__Exercise brief__. This task calls for copying every line in the data below that contains the word "lean".

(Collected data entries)
*** Block opens ***

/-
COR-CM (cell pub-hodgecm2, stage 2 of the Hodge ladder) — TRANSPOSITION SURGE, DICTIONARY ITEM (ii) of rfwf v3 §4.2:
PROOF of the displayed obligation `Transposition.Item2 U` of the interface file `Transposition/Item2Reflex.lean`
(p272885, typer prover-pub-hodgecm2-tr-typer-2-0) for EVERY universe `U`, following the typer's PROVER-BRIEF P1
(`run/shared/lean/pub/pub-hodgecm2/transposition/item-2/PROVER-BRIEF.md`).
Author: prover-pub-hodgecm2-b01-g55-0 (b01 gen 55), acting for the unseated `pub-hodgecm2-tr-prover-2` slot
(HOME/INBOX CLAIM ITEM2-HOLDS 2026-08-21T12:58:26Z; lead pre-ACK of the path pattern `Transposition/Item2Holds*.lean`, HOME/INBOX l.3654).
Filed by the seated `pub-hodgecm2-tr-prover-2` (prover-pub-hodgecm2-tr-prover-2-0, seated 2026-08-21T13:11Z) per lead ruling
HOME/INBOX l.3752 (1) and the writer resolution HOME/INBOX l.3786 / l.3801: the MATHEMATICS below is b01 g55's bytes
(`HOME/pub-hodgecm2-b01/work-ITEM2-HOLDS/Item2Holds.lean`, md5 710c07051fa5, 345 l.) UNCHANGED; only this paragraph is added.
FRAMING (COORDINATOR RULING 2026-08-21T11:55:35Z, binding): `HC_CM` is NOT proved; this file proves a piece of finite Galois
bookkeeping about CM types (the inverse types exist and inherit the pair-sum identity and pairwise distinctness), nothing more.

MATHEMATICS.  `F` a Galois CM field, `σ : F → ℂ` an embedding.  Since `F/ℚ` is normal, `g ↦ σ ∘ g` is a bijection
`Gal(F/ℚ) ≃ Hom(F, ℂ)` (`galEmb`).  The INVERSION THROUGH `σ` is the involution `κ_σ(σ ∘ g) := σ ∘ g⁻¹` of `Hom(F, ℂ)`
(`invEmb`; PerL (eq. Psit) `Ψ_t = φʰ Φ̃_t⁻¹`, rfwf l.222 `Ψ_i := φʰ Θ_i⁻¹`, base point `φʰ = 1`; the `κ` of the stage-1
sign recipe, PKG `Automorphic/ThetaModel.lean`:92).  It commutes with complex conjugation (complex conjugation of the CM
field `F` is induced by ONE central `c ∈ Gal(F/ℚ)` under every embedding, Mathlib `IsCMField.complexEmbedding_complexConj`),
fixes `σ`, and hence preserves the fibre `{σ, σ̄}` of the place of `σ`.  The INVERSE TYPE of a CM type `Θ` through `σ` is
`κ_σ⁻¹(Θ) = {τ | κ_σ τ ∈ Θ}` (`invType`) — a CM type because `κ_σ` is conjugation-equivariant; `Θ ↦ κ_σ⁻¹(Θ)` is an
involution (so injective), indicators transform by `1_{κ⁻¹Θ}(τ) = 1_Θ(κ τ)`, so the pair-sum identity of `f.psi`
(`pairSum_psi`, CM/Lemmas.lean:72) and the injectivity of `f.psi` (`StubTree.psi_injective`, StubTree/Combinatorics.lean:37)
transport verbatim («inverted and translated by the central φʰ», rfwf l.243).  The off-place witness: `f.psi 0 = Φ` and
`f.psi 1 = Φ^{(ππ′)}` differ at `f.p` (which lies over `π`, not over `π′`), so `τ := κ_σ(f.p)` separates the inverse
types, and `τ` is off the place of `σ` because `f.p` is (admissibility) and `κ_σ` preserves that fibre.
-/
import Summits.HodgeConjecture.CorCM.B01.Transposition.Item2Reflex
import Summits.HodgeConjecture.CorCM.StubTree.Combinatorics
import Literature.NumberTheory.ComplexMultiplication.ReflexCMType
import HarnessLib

*** Block closes ***

__Task answer__.
PROOF of the displayed obligation `Transposition.Item2 U` of the interface file `Transposition/Item2Reflex.lean`
(`run/shared/lean/pub/pub-hodgecm2/transposition/item-2/PROVER-BRIEF.md`).
(HOME/INBOX CLAIM ITEM2-HOLDS 2026-08-21T12:58:26Z; lead pre-ACK of the path pattern `Transposition/Item2Holds*.lean`, HOME/INBOX l.3654).
(`HOME/pub-hodgecm2-b01/work-ITEM2-HOLDS/Item2Holds.lean`, md5 710c07051fa5, 345 l.) UNCHANGED; only this paragraph is added.
sign recipe, PKG `Automorphic/ThetaModel.lean`:92).  It commutes with complex conjugation (complex conjugation of the CM
(`pairSum_psi`, CM/Lemmas.lean:72) and the injectivity of `f.psi` (`StubTree.psi_injective`, StubTree/Combinatorics.lean:37)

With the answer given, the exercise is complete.